(Saved entries)

import Summits.KontsevichZagierPeriods.KontsevichZagierPeriods.Theses.HurwitzMicroSectors
import Summits.KontsevichZagierPeriods.KontsevichZagierPeriods.Theorems.HurwitzMicroSectorsNormalFormPrinciplePiBoxTransfer
import Summits.KontsevichZagierPeriods.KontsevichZagierPeriods.Theorems.HurwitzMicroSectorsNormalFormPrincipleVariants2313

/-! TTRL-lite variant V2315 of stmt-KontsevichZagierPeriods-3869

Variant V2315 = `stub_boxRigidity` (the leaf `BoxRigidity` of `NormalFormPrinciple`: two representations
on open unit boxes with integrands of KZ's rational shape `p/q` over `ℚ` and equal values are
KZ-equivalent) under the move `bound_nat:m≤6; bound_nat:m'≤6` — BOTH dimensions bounded by `6`
(hypotheses in the generated order `m' ≤ 6 → m ≤ 6`). Verdict of the attempt seat: **open** — this file
is the exact-strength certificate, not a proof of the variant. Writing `BoxVanishing K` for "a
box-rational representation of dimension `K` and value `0` is a relation":

* `stub_boxRigidity_var2315_iff_le_six` — V2315 is the two-sided bounded leaf `BoxRigidity(m, m' ≤ 6)`
  (only the order of the two bounds differs);
* `stub_boxRigidity_var2315_iff_var2313`, `…_iff_boxVanishing_six` — hence the SAME statement as the
  diagonal freeze V2313 (pair `(6, 6)`) and as `BoxVanishing 6` (pad to the `6`-box, subtract there,
  soundness; conversely compare with the zero representation — the tree's
  `boxRigidityPair_iff_boxVanishingDim` / `boxRigidityPair_iff_boxRigidityLe`);
* `boxVanishing_le_six_of_stub_boxRigidity_var2315` — it yields `BoxVanishing j` for every `j ≤ 6`, in
  particular "`a + b·ζ(5) = 0 ⇒ [a + b/(1 − x₁⋯x₅)]_{(0,1)⁵}` is a relation" (`j = 5`, today reachable only
  through `ζ(5) ∉ ℚ`, open), the `ζ(3) ∈ ℚ + ℚπ²` case split (`j = 3`) and Catalan's dichotomy (`j = 2`);
* `stub_boxRigidity_var2315_of_boxVanishing_six`, `…_of_parent`, `…_of_statement` — it is implied by
  `BoxVanishing 6` alone, by the parent leaf and by the Summit (`leaves_of_statement`), so a refutation of
  V2315 would refute `KontsevichZagierPeriods` for the tree's calculus, and the tree has no additive
  invariant of `KZ.relations` finer than `KZ.eval`;
* the same statement with `6 ↦ 1` IS a theorem, already in the tree verbatim as
  `stub_boxRigidity_var2229_slice_le_one` (`…Variants2229`, from `boxRigidity_of_le_one`, Baker); the first
  open rung is `2` (Catalan's dichotomy).
Source: M. Kontsevich, D. Zagier, *Periods* (2001), §1.2 Conjecture 1 and rules 1)–3); A. Baker,
*Transcendental Number Theory* (1975), Thm. 2.1 (the rung below). Pure proof file, no definitions. -/

-- `Summit.<Summit>.<Problem>` is the tree's mandated summit-side namespace (CONVENTIONS §2); for this
-- single-conjunct summit the two coincide, so the duplicate is deliberate.
set_option linter.dupNamespace false

noncomputable section

namespace Summit.KontsevichZagierPeriods.KontsevichZagierPeriods.Theorems

open MeasureTheory Set
open Literature.NumberTheory.Transcendental Literature.NumberTheory.Transcendental.KZ
open Summit.KontsevichZagierPeriods.KontsevichZagierPeriods.Theses.HurwitzMicroSectors
open Summit.KontsevichZagierPeriods.HurwitzMicroSectors.NormalFormPrinciple.PiBox

/-! ## The variant V2315 itself: the bounded leaf, i.e. `BoxVanishing 6` -/

/-- **V2315 ⟺ `BoxRigidity(m, m' ≤ 6)`**: the generated variant lists the two bounds in the order
`m' ≤ 6 → m ≤ 6`; swapping them gives the two-sided bounded leaf verbatim.
[cite: KontsevichZagier2001, §1.2 Conjecture 1] -/
theorem stub_boxRigidity_var2315_iff_le_six :
    (∀ (m m' : ℕ) (N : IntegralRep m) (N' : IntegralRep m'), m' ≤ 6 → m ≤ 6 → N.domain = {x | ∀ i, x i ∈ Set.Ioo (0:ℝ) 1} → N.IsRational → N'.domain = {x | ∀ i, x i ∈ Set.Ioo (0:ℝ) 1} → N'.IsRational → N.value = N'.value → Equivalent N N') ↔
    (∀ (m m' : ℕ) (N : IntegralRep m) (N' : IntegralRep m'), m ≤ 6 → m' ≤ 6 →
      N.domain = {x | ∀ i, x i ∈ Set.Ioo (0:ℝ) 1} → N.IsRational →
      N'.domain = {x | ∀ i, x i ∈ Set.Ioo (0:ℝ) 1} → N'.IsRational →
      N.value = N'.value → Equivalent N N') :=
  ⟨fun h m m' N N' hm hm' => h m m' N N' hm' hm, fun h m m' N N' hm' hm => h m m' N N' hm hm'⟩

/-- **V2315 ⟺ the sibling V2313** (the diagonal freeze `fix m := 6; fix m' := 6`): both are the bounded
leaf `BoxRigidity(m, m' ≤ 6)` (`stub_boxRigidity_var2313_iff_le_six`). [cite: KontsevichZagier2001, §1.2 Conjecture 1] -/
theorem stub_boxRigidity_var2315_iff_var2313 :
    (∀ (m m' : ℕ) (N : IntegralRep m) (N' : IntegralRep m'), m' ≤ 6 → m ≤ 6 → N.domain = {x | ∀ i, x i ∈ Set.Ioo (0:ℝ) 1} → N.IsRational → N'.domain = {x | ∀ i, x i ∈ Set.Ioo (0:ℝ) 1} → N'.IsRational → N.value = N'.value → Equivalent N N') ↔
    (∀ (N : IntegralRep 6) (N' : IntegralRep 6), N.domain = {x | ∀ i, x i ∈ Set.Ioo (0:ℝ) 1} →
      N.IsRational → N'.domain = {x | ∀ i, x i ∈ Set.Ioo (0:ℝ) 1} → N'.IsRational →
      N.value = N'.value → Equivalent N N') := by
  rw [stub_boxRigidity_var2315_iff_le_six, stub_boxRigidity_var2313_iff_le_six]

/-- **V2315 ⟺ `BoxVanishing 6`** (the honest residual of the variant): a box-rational representation on
the `6`-box of value `0` is a relation — Conjecture 1 for vanishing rational periods of dimension `6`
(among them `π²`, `π⁴`, `π⁶`, `ζ(3)`, `ζ(5)`, `ζ(3)²`, Catalan's `G` and every multiple zeta value of
weight `≤ 6`, smaller boxes being reached by padding). [cite: KontsevichZagier2001, §1.2 Conjecture 1] -/
theorem stub_boxRigidity_var2315_iff_boxVanishing_six :
    (∀ (m m' : ℕ) (N : IntegralRep m) (N' : IntegralRep m'), m' ≤ 6 → m ≤ 6 → N.domain = {x | ∀ i, x i ∈ Set.Ioo (0:ℝ) 1} → N.IsRational → N'.domain = {x | ∀ i, x i ∈ Set.Ioo (0:ℝ) 1} → N'.IsRational → N.value = N'.value → Equivalent N N') ↔
    (∀ (M : IntegralRep 6), M.domain = {x | ∀ i, x i ∈ Set.Ioo (0:ℝ) 1} →
      M.IsRational → M.value = 0 → of M ∈ relations) := by
  rw [stub_boxRigidity_var2315_iff_var2313, stub_boxRigidity_var2313_iff_boxVanishing_six]

/-! ## Consequences downward, and the variant from above -/

/-- **V2315 ⇒ `BoxVanishing` in every dimension `j ≤ 6`** (through V2313): in particular the
dimension-`5` statement containing the `ζ(5)` dichotomy and the dimension-`2` one containing Catalan's.
[cite: KontsevichZagier2001, §1.2 Conjecture 1] -/
theorem boxVanishing_le_six_of_stub_boxRigidity_var2315
    (h : ∀ (m m' : ℕ) (N : IntegralRep m) (N' : IntegralRep m'), m' ≤ 6 → m ≤ 6 → N.domain = {x | ∀ i, x i ∈ Set.Ioo (0:ℝ) 1} → N.IsRational → N'.domain = {x | ∀ i, x i ∈ Set.Ioo (0:ℝ) 1} → N'.IsRational → N.value = N'.value → Equivalent N N')
    {j : ℕ} (hj : j ≤ 6) (N : IntegralRep j) (hNd : N.domain = {x | ∀ i, x i ∈ Set.Ioo (0:ℝ) 1})
    (hNr : N.IsRational) (hv : N.value = 0) : of N ∈ relations :=
  boxVanishing_le_six_of_stub_boxRigidity_var2313 (stub_boxRigidity_var2315_iff_var2313.1 h) hj N hNd hNr hv

/-- **`BoxVanishing 6` alone already proves V2315** (whoever settles Conjecture 1 for vanishing
box-rational periods of dimension `6` settles V2315, and conversely). [cite: KontsevichZagier2001, §1.2 Conjecture 1] -/
theorem stub_boxRigidity_var2315_of_boxVanishing_six
    (hvan : ∀ (M : IntegralRep 6), M.domain = {x | ∀ i, x i ∈ Set.Ioo (0:ℝ) 1} → M.IsRational →
      M.value = 0 → of M ∈ relations) :
    ∀ (m m' : ℕ) (N : IntegralRep m) (N' : IntegralRep m'), m' ≤ 6 → m ≤ 6 → N.domain = {x | ∀ i, x i ∈ Set.Ioo (0:ℝ) 1} → N.IsRational → N'.domain = {x | ∀ i, x i ∈ Set.Ioo (0:ℝ) 1} → N'.IsRational → N.value = N'.value → Equivalent N N' :=
  stub_boxRigidity_var2315_iff_boxVanishing_six.2 hvan

/-- **The parent leaf ⇒ V2315** (drop the two bounds; the converse is not claimed — the parent is
`BoxVanishing` in ALL dimensions). [cite: KontsevichZagier2001, §1.2 Conjecture 1] -/
theorem stub_boxRigidity_var2315_of_parent
    (h : ∀ (m m' : ℕ) (N : IntegralRep m) (N' : IntegralRep m'), N.domain = {x | ∀ i, x i ∈ Set.Ioo (0:ℝ) 1} → N.IsRational → N'.domain = {x | ∀ i, x i ∈ Set.Ioo (0:ℝ) 1} → N'.IsRational → N.value = N'.value → Equivalent N N') :
    ∀ (m m' : ℕ) (N : IntegralRep m) (N' : IntegralRep m'), m' ≤ 6 → m ≤ 6 → N.domain = {x | ∀ i, x i ∈ Set.Ioo (0:ℝ) 1} → N.IsRational → N'.domain = {x | ∀ i, x i ∈ Set.Ioo (0:ℝ) 1} → N'.IsRational → N.value = N'.value → Equivalent N N' :=
  fun m m' N N' _ _ => h m m' N N'

/-- **`KontsevichZagierPeriods ⇒ V2315`**: the variant is a special case of Conjecture 1 for the tree's
calculus (`leaves_of_statement`) — so a refutation of the variant would refute the Summit.
[cite: KontsevichZagier2001, §1.2 Conjecture 1] -/
theorem stub_boxRigidity_var2315_of_statement (h : _root_.KontsevichZagierPeriods) :
    ∀ (m m' : ℕ) (N : IntegralRep m) (N' : IntegralRep m'), m' ≤ 6 → m ≤ 6 → N.domain = {x | ∀ i, x i ∈ Set.Ioo (0:ℝ) 1} → N.IsRational → N'.domain = {x | ∀ i, x i ∈ Set.Ioo (0:ℝ) 1} → N'.IsRational → N.value = N'.value → Equivalent N N' :=
  stub_boxRigidity_var2315_of_parent (leaves_of_statement h).1

end Summit.KontsevichZagierPeriods.KontsevichZagierPeriods.Theorems

end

* **Aim of the task**: Throughout the records, the word "KontsevichZagierPeriods" shows up on certain lines. Report how many lines, with only the number.

* **Answer section**: 11